If you want unpythonic implementations that suck, there's also geeks4geeks
Do you need to know 6.042J for this course? Or can I directly go for 6.006
speaking of this, I recently had to learn what digit dp was for a problem, and I spent ages trying to understand what the geeks4geeks code was doing
eventually I understood it, but it was a pretty bad implementation with confusing stuff that you really don't want when you're already struggling to understand a concept
a codeforces post gave a much better explanation
I once found an absolutely incorrect solution to a problem there (https://www.geeksforgeeks.org/check-if-a-string-can-be-split-into-even-length-palindromic-substrings/). There are also a lot of weird articles about very specific "simple" algorithms or topics which require very complex background theory out of nowhere. I faced that a lot when researching formal grammars.
big surprise
Hey all, I have a question, given a grid like this; grid = [
[0, 0, 0, 0, 0, 0, 0, 0, 0, 0, 0, 0],
[0, 1, 1, 1, 0, 1, 1, 0, 1, 1, 4, 0],
[0, 1, 0, 1, 1, 1, 1, 0, 1, 0, 0, 0],
[0, 1, 1, 0, 1, 0, 1, 0, 1, 0, 1, 0],
[0, 0, 1, 0, 0, 0, 1, 0, 1, 1, 1, 0],
[0, 1, 1, 1, 1, 1, 1, 1, 1, 0, 1, 0],
[0, 3, 0, 0, 1, 1, 1, 0, 1, 1, 1, 0],
[1, 0, 0, 0, 0, 0, 0, 0, 0, 0, 0, 0]
]
How would i go about finding every single shortest path from the start point 3 to end point 4? (1 indicates open path, 0 indicates closed path)
How can I learn data structures and algorithms
Build a graph on that grid. Perform BFS, but instead of just storing the shortest path also store a list of all vertices which are one edge closer to starting point. Call them parents. Now if you imagine that nodes of the graph are connected only by those "parent-edges" (in the direction of decreased depth) then the formed graph is a DAG. And every path from end point to start point in it corresponds to a reversed path in an original graph. So just walk that DAG, every path you find is the answer. This works in O(max(n, ans)). Where n is an amount of vertices (area of the grid), ans is the total length of paths in the answer. In case of grid graphs I believe the ans is always not greater than n^2, but I might be wrong.

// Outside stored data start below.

/-- **Sonin–Pólya, decreasing `φ`**: if on `[α, β]` the solution data and `φ′ ≤ 0` hold pointwise,
then `E = φ|u|² + |u′|²` is non-increasing on `[α, β]`. [folklore] -/
theorem soninEnergy_antitoneOn {u u' : ℝ → ℂ} {φ φ' : ℝ → ℝ} {α β : ℝ}
    (h : ∀ x ∈ Icc α β, HasDerivAt u (u' x) x ∧ HasDerivAt u' (-(φ x : ℂ) * u x) x ∧
      HasDerivAt φ (φ' x) x)
    (hφ' : ∀ x ∈ Icc α β, φ' x ≤ 0) : AntitoneOn (fun y => φ y * ‖u y‖ ^ 2 + ‖u' y‖ ^ 2) (Icc α β) := by
  have hd : ∀ x ∈ Icc α β, HasDerivAt (fun y => φ y * ‖u y‖ ^ 2 + ‖u' y‖ ^ 2) (φ' x * ‖u x‖ ^ 2) x :=
    fun x hx => hasDerivAt_soninEnergy (h x hx).1 (h x hx).2.1 (h x hx).2.2
  refine antitoneOn_of_deriv_nonpos (convex_Icc α β)
    (fun x hx => (hd x hx).continuousAt.continuousWithinAt)
    (fun x hx => (hd x (interior_subset hx)).differentiableAt.differentiableWithinAt) ?_
  intro x hx
  rw [(hd x (interior_subset hx)).deriv]
  exact mul_nonpos_of_nonpos_of_nonneg (hφ' x (interior_subset hx)) (sq_nonneg _)

/-- **Sonin–Pólya, increasing `φ`**: if `φ′ ≥ 0` on `[α, β]` then `E = φ|u|² + |u′|²` is
non-decreasing on `[α, β]`. [folklore] -/
theorem soninEnergy_monotoneOn {u u' : ℝ → ℂ} {φ φ' : ℝ → ℝ} {α β : ℝ}
    (h : ∀ x ∈ Icc α β, HasDerivAt u (u' x) x ∧ HasDerivAt u' (-(φ x : ℂ) * u x) x ∧
      HasDerivAt φ (φ' x) x)
    (hφ' : ∀ x ∈ Icc α β, 0 ≤ φ' x) : MonotoneOn (fun y => φ y * ‖u y‖ ^ 2 + ‖u' y‖ ^ 2) (Icc α β) := by
  have hd : ∀ x ∈ Icc α β, HasDerivAt (fun y => φ y * ‖u y‖ ^ 2 + ‖u' y‖ ^ 2) (φ' x * ‖u x‖ ^ 2) x :=
    fun x hx => hasDerivAt_soninEnergy (h x hx).1 (h x hx).2.1 (h x hx).2.2
  refine monotoneOn_of_deriv_nonneg (convex_Icc α β)
    (fun x hx => (hd x hx).continuousAt.continuousWithinAt)
    (fun x hx => (hd x (interior_subset hx)).differentiableAt.differentiableWithinAt) ?_
  intro x hx
  rw [(hd x (interior_subset hx)).deriv]
  exact mul_nonneg (hφ' x (interior_subset hx)) (sq_nonneg _)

If you are confused google "grid bfs" and "bfs find all paths". This will help :).
you can do courses like coursera or EdX or just simply start coding with various data structures and algorithms to compare your solutions with other ones
is DPV good enough book to learn enough about algorithms for a data science career? or is it too much / too little (requiring more graduate stuff)? I'm asking because I already have some basic knowledge about DP and graphs but looking at something like DPV with a lot of exercises feels like a lot of work that maybe I'd rather spend studying data science instead
I already have somewhat decent knowledge within Python, but in desparate need of doing some data science projects. but I wonder if it is worth it to take a break to study algorithms before fully commiting to data science or is the knowledge I have enough
Hello, this is the worst-case for insertion sort:
If for example, an array has 7 integers, would the worst case be 7(6)/2 = 21 comparisons or 7^2 = 49 comparisons?
And why?
I did read that it should be 7(6)/2, but I can't find any source that mentions why we can't use the one with the notation
how many comparisons would be needed if the array was in reverse sorted order at the start?
Um, is it n^2?
Oh
So that n^2 is just the representation since it's the dominant term?
And the rest wouldn't matter since they won't cause the growth to vary much?
And does that mean the number of comparisons for worst case is n(n-1)/2?
yes
The above reasoning is also correct?
which above reasoning
^
And the one after that
kinda
big o notation has a more formal definition but you can think of it that way sure
Why is it done differently for merge sort?
Is it due to the presence of recursion?